The study employed an immersive metaverse environment requiring a stable Internet connection. While efforts were made to accommodate multiple users, the bandwidth limitations restricted simultaneous participation to four students. Additionally, managing headset battery life necessitated recharging after each use.

5. Conclusions

This study demonstrates the potential of AR as a valuable tool for enhancing dental students’ understanding of root canal anatomy. Our findings indicate that dental students who utilized AR technology exhibited significantly improved accuracy and efficiency in identifying root canal structures compared to those who relied solely on CBCT images. The positive feedback from students further supports the notion that AR provides a more engaging and practical learning experience.

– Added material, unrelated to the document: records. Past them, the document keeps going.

/-
Copyright: lit-balaban Phase-2 proof seat p30 (gen 26).  Statement-level skeleton of a published paper; no proof claims beyond what the
kernel checks below.
-/
import Literature.MathematicalPhysics.QuantumFieldTheory.BalabanImbrieJaffe1984to88.BIJ85Ineq722Torus

/-!
# [BalabanImbrieJaffe1985] §7.3 p. 326 — lattice plumbing for the interior estimates of the block propagator `G_k(u)` at small fields:
# **the product-tent cutoff `χ_{y₀,r}` on the torus `T^{(j)}`, sup-balls and slabs, radial profiles** (PUBLIC re-issue of the private
# plumbing of this seat's `BIJ85ScalarPropagatorSupDecayDeriv`, p345594, §§1–3/§5, plus the real-exponent radial sums of the Hölder member)

T. Bałaban, J. Imbrie, A. Jaffe, *Renormalization of the Higgs model: minimizers, propagators and the stability of mean field theory*,
Commun. Math. Phys. **97** (1985) 299–329 [BalabanImbrieJaffe1985], §7.3 p. 326 [PDF 28] (*"by change of gauge u_k can be transformed in
a local region Λ into a configuration of the form exp[ie_kηA], where A is smooth and small"*); [7] there = T. Bałaban, *Regularity and decay
of lattice Green's functions*, Commun. Math. Phys. **89** (1983) 571–597 [Balaban1983RegularityDecay], (1.9)–(1.10) p. 573.

statement-level skeleton of published theorems with citation tags; proofs where landed; nothing here is a claim about the Yang–Mills mass gap

CITATION HEADER (lean-in-tree rule).  Part of the lit-balaban TYPED SKELETON (HOME `run/shared/lean/pub/lit-balaban/`), PHASE-2 proof seat
p30 gen 26 (unit `lit-balaban-p30-g26`; TAKING line HOME/STATUS.md 2026-08-23T01:01:50Z; free-target protocol G.5-34(d) — the Hölder
residual of item 3 of `HOME/lit-balaban-r15/C1-CLOSURE.md` §5, owner r15).  WHAT THIS FILE IS: file 2 of the [7] (1.9) Hölder member for
row **C1.Eq7.3.1-7.3.2** of `HOME/lit-balaban-r15/ROWS-C1.md` (a located input of a located member; no head effect): the LATTICE PLUMBING of
the "local region Λ" of p. 326 — the cutoff, the counting and the radial sums — which gen 25 kept `private` inside p345594 and which the Hölder
member (`BIJ85ScalarPropagatorSupDecayHolder`) needs again; re-issued here PUBLIC and unchanged (same statements and proofs, §§1–4), so
that p345594 is not touched, together with the NEW real-exponent radial sums of the Hölder member (§5).  Kind «definitions with bodies +
model-level lemmas» (`tentN`, `tentZ`, `tentC`, `chi`, `ball`, `slab` are concrete `def`s; no `Prop`-valued fact introduced).  Every
declaration is elementary lattice calculus ([folklore]); the citation tags record WHERE in the print the device is used.

THE OBJECTS.  On the torus `T^{(j)} = Site P j = Fin d → ZMod(sitesPerDir j)` with r15's sup distance `supDist` and circular coordinate
distance `cdist` (`B3TorusRadialSums`): the tent `T_r(t) = 1 (t ≤ r), (2r−t)/r (r ≤ t ≤ 2r), 0 (t ≥ 2r)` read on `ℕ`, on `ℤ` and around the
circle `ZMod N` (`tentN`, `tentZ`, `tentC`); the product cutoff `χ_{y₀,r}(z) = Π_ν T_r(z_ν − y₀,ν)` (`chi`): `= 1` on the sup-ball of radius `r`,
`= 0` off the sup-ball of radius `2r − 1`, `1/r`-Lipschitz along bonds, second bond differences `≤ 2/r` and supported on the two kink slabs
`cdist(z_μ − y₀,μ) ∈ {r, 2r}` (all for `4r + 6 ≤ sitesPerDir j`: the support stays away from the antipode); the sup-ball `ball y₀ n` and the
coordinate slab `slab y₀ n μ s` with the counts `(2n+1)^d`, `2(2n+1)^{d−1}`; the shell-by-shell bound `sum_le_radial` and the radial bounds for
the integer profiles `A/max(s,1)^{d−1}`, `A·s/max(s,1)^{d−1}` (§§3–4) and — NEW — for the real-exponent profiles of the Hölder envelopes of
`BIJ85FlatPropagatorKernelHolder`: `Σ_{s=1}^{n}s^{−β} ≤ n^{1−β}/(1−β)` (`0 ≤ β < 1`), `Σ_{s=1}^{n}s^{−1−β} ≤ 1 + 1/β` (`β > 0`) by Bernoulli's
inequality, and the resulting radial bounds (§5).

WHAT IS PROVED (0 `sorry`; standard axioms).  §1 tents (`tentN_*`, `tentZ_*`, `tentC_*`); §1b the cutoff (`chi_nonneg`, `chi_le_one`,
`chi_eq_one_of_supDist_le`, `supDist_lt_of_chi_ne_zero`, `abs_chi_shift_sub_le`, `abs_chi_second_diff_le`,
`cdist_eq_of_chi_second_diff_ne_zero`, `supDist_le_of_chi_second_diff_ne_zero`, …); §2 `card_ball_le`, `card_slab_le`; §3 `sum_le_radial`,
`radial_sum_inv_pow_le`, `radial_sum_mul_inv_pow_le`; §4 `env_neighbour`, `env_far`, `radial_env_one`, `radial_env_T`; §5 `sum_rpow_neg_le`,
`sum_rpow_neg_succ_le`, `env_neighbour_rpow`, `env_far_rpow`, `radial_env_rpow`, `radial_env_rpow_T`, `radial_env_rpow_succ`.

HONEST SCOPE.  Pure lattice calculus on the torus carrier; nothing here is an estimate of the paper; the cutoff is OUR device (the print's
"local region Λ" is not specified further).  Nothing here is summit progress.  Unit `lit-balaban-p30` (literature-prover-lit-balaban-p30-g26-0),
HOME `run/shared/lean/pub/lit-balaban/`, 2026-08-23.
-/

open scoped BigOperators
open Finset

While this study provides compelling evidence for the benefits of AR in dental education, further research is warranted to explore its long-term impact on clinical practice. Longitudinal studies are needed to assess whether improved knowledge acquired through AR translates to enhanced clinical skills and patient outcomes. Additionally, investigating the optimal integration of AR into dental curricula and the development of standardized assessment tools for AR-based learning are essential for maximizing its educational potential. By addressing these areas, future research can further solidify the role of AR as a transformative technology in dental education and contribute to the development of more skilled and confident dental practitioners.